Photoprism has the huge advantage of exposing the main folder with all the original images (called originals). I recommend having this folder mounted in some easily accessible place. In my case, I have it right on my iCloud Drive, which makes it so easy to do at least some rudimentary backups. Likewise, have an accessible imports folder that you use for bulk uploading of images. I find the web interface for bulk uploading rather impractical and hardly use it.

By the way Photoprism allows very easy backups, which I recommend trying first before it is too late :-).

Limitations

Just as we have encountered limitations when working with photos, we have encountered several limitations of Photoprism itself. In the so-called clean version, even Photoprism is not able to operate with something like this, even with sufficient computing resources.

The primary problem is generating thumbnails for which Photoprism internally uses ImageMagic. This package has its own internal photo size limits that cannot be set via the Photoprism interface, and there is no choice but to modify Docker Image (the preferred option) or manually adjust ImageMagic settings inside the Docker container.

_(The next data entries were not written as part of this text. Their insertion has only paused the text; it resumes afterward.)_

import Literature.AlgebraicGeometry.Hironaka2017.S16Proof.R095bLem167
import Literature.AlgebraicGeometry.Hironaka2017.Lib.SInclCoordCentre
import Literature.AlgebraicGeometry.Hironaka2017.Lib.SpecOrders
import Literature.RingTheory.MvPolynomial.VariableIdeals
import Summits.ResolutionOfSingularities.ResolutionOfSingularities.Theorems.MarkedTransferCampaignW21ChainWitnessSeries
import Mathlib.Algebra.CharP.Lemmas
import Mathlib.FieldTheory.Perfect
import HarnessLib

/-!
# [OURS · L1 W2.1] The two-level H♭ chain on the SCHEME `𝔸³_{𝔽_p}` — MODEL FILE (ambient datum, polynomial data, orders at
# prime points, the origin / the point `(0,0,1)` / the generic point of the line `D = V(y,u)`); kernel K-R91-1, part 1 of 2

Rung L (rescue) of cell res-hironaka, RESCUE-SEED row L-G2, slot W2.1 (USE half), seat res-L1-s21-pv-1 (gen 3); kernel request
K-R91-1 of the adjudication (res-adj-1 GAP-AMEND R91 2026-08-27T06:34:11Z, res-plan-2 BOOKED 06:35:14Z, director-resolution CLASS
RULING R91 (3b) 06:40:10Z). The manuscript under adjudication is H. Hironaka, *Resolution of singularities in positive
characteristics*, 2017-03-23 (lit key `paper:url-3343fd9e678b`) [claim: Hironaka2017, status: under-review]; NOTHING of it is
asserted or denied here: this file only BUILDS OUR data on the affine 3-space over `𝔽_p` as objects of the typed carriers (row
001 `AmbientDatum`, row 019 `sectionOrder`) — folklore constructions. The instance of row 019's `LLChain`, the centre and the
refutations of the typed `S16Proof.Lem16_7` / `U85L8` at it are in part 2, `…ChainScheme.lean`. AI-written; AI review is
weaker than expert review.

## Contents (namespace `…CampaignW21.ChainScheme`; every prime `p`; `y = X 0`, `u = X 1`, `v = X 2`)

* `amb p : AmbientDatum p 𝔽_p` — `Z = Spec 𝔽_p[y,u,v] → Spec 𝔽_p` (smooth, irreducible, affine); `perfectField_k`.
* `sec = toΓ`: polynomials as global sections; `sectionOrder_sec` (row 019's `sectionOrder` of `sec r` = order of `(r)~`,
  `Lib/SpecOrders`), lower bounds `le/lt_sectionOrder_of_mem_pow(_succ)` (`r ∈ 𝔭ⁿ`), extraction `mem_of_one_le_sectionOrder`,
  `sectionOrder_eq_zero_of_not_mem`.
* The data `eps0 = y^{p²−1}u^{p²+1}v^{p²} + y^{p²−1}u v^{2p²} + u^{p²}v^{p³+p²+p}`, `eps1 = −v^{(p+1)²}`, `h0 = eps0 + v^{p³+2p²+p}`,
  `g0 = y^{p²} + eps0`, `g1 = y^p + eps1`; the chain identity `chain0 : g0 = g1^p + h0`; **`h0_coe_eq_hflat`: read in
  `𝔽_p⟦y,u,v⟧`, `h0` IS the H♭ product `∂^{(p²−1,1,0)}ε₀ · ∂^{(0,p²,p²)}ε₀` of p504005 (`ChainWitness.hd_prod0`)**, `eps0_coe_eq`.
* Ideals `P = (y,u)` (`CoordChart.coordIdeal`), `𝔪 = (y,u,v)`: `g0 ∈ P^{p²}`, `eps0 ∈ P^{p²}`, `h0 ∉ P`, `g1 ∉ P`, `v^n ∉ P`;
  `g0 ∈ 𝔪^{p²}`, `eps0, h0 ∈ 𝔪^{p²+1}`, `eps1 ∈ 𝔪^{p+1}`.
* Points: the origin `ξ` (closed; `sectionOrder_X0_ξ : ord_ξ y = 1`), the point `pt = (0,0,1)` (`g1 ∉ 𝔭_pt`), the generic
  point `η = (y,u)` of `D = V(y,u) = CoordChart.coordCentre 𝔽_p (Fin 3) {0,1}` (`isGenericPoint_η`); `ξ, pt, η ∈ D`.
-/

noncomputable section

set_option linter.dupNamespace false -- mandated namespace of this single-conjunct summit

namespace Summit.ResolutionOfSingularities.ResolutionOfSingularities.Theorems

namespace CampaignW21

open AlgebraicGeometry CategoryTheory MvPolynomial IsLocalRing TopologicalSpace
open Literature.AlgebraicGeometry.Resolution Scheme.IdealSheafData
open Literature.AlgebraicGeometry.Hironaka2017.S02Preliminaries
open Literature.AlgebraicGeometry.Hironaka2017.S02Preliminaries.CoordChart
open Literature.AlgebraicGeometry.Hironaka2017.S16Proof
open Literature.AlgebraicGeometry.Hironaka2017.SpecOrders

namespace ChainScheme

variable (p : ℕ) [hp : Fact p.Prime]

/-! ## The ambient datum `𝔸³_{𝔽_p} → Spec 𝔽_p` -/

/-- the base field `𝔽_p` [folklore] -/
abbrev k : Type := ZMod p

/-- the polynomial ring `𝔽_p[y, u, v]` (`y = X 0`, `u = X 1`, `v = X 2`) [folklore] -/
abbrev A : Type := MvPolynomial (Fin 3) (k p)

/-- the affine space `Z = Spec 𝔽_p[y, u, v]` [folklore] -/
abbrev Z : Scheme.{0} := Spec (.of (A p))

/-- The structure morphism `Z = Spec 𝔽_p[y,u,v] → Spec 𝔽_p`. [folklore] -/
def f : Z p ⟶ Spec (.of (k p)) := Spec.map (CommRingCat.ofHom (algebraMap (k p) (A p)))

/-- `Z → Spec 𝔽_p` is smooth (a polynomial algebra is a smooth algebra). [folklore] -/
theorem smooth_f : Smooth (f p) := by
  haveI : Algebra.Smooth (k p) (A p) := {}
  rw [f, HasRingHomProperty.Spec_iff (P := @Smooth), CommRingCat.hom_ofHom, RingHom.smooth_algebraMap]
  infer_instance

/-- `𝔸³_{𝔽_p} → Spec 𝔽_p` as a row-001 ambient datum (irreducible, smooth, quasi-compact). [folklore] -/
def amb : AmbientDatum p (k p) where
  Z := Z p
  hom := f p
  irreducible := inferInstance
  smooth := smooth_f p
  quasiCompact := inferInstance

/-- `𝔽_p` is a perfect field (finite). [folklore] -/
theorem perfectField_k : PerfectField (k p) := by
  haveI : Fact (1 < p) := ⟨hp.out.one_lt⟩
  exact PerfectField.ofFinite

/-- Global sections of `Z` from polynomials: the ring isomorphism `𝔽_p[y,u,v] → Γ(Z, 𝒪_Z)`. [folklore] -/
abbrev sec : A p →+* Γ(Z p, ⊤) := toΓ (A p)

/-! ## Orders of principal ideals at prime points of `Spec 𝔽_p[y,u,v]` -/

/-- The ideal sheaf `r·𝒪` of the section of a polynomial `r` is the sheaf of the principal ideal `(r)`. [folklore] -/
theorem principalIdealSheaf_sec (r : A p) : principalIdealSheaf (sec p r) = shf (A p) (Ideal.span {r}) := by
  rw [shf, Ideal.map_span, Set.image_singleton]

/-- Row 019's `sectionOrder` of the section of `r` at `𝔭` is the order of `(r)~` at `𝔭`. [folklore] -/
theorem sectionOrder_sec (r : A p) (x : Z p) :
    sectionOrder (sec p r) x = idealOrder (shf (A p) (Ideal.span {r})) x := by
  change idealOrder (principalIdealSheaf (sec p r)) x = _
  rw [principalIdealSheaf_sec]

  • Set maximum limits in Photoprism
  • Disable dynamic generation of photo thumbnails
  • Edit or disable ImageMagic internal limits (see /etc/ImageMagick-6/policy.xml)
  • Set the JPEG thumbnail quality to a maximum of 90

Otherwise, the photo thumbnail generation will fail, which can be seen in the Photoprism log.

Conclusion

The chosen solution has proven to be functional, meeting the defined requirements despite the significant technical problems caused by the computational demands of such high quality photographs. Even from the nice-to-have solutions, all of them were mostly successful.

The only major problem seems to be the handling of people (face tagging and recognition) in Photoprism, which does not (yet) allow manual labelling of people in the image. Thus, it is necessary to rely solely on the AI model, which is very unreliable, even for face recognition alone. In most of the images (about 80%), it cannot even recognize a clearly legible face. Thus, there is no equivalent way to tag such a face.

Learning to recognize the faces of persons, even in almost identical images, fails almost completely. It can do so perhaps in only a few cases, and if it does, it does so with a very high error rate (roughly 50%). Thus, I have to rate the work with persons as inadequate, but at present I have not been able to find a better solution meeting the same criteria. Thanks to the fact that Photoprism is an open-source solution, it is always possible to contribute by improving this feature.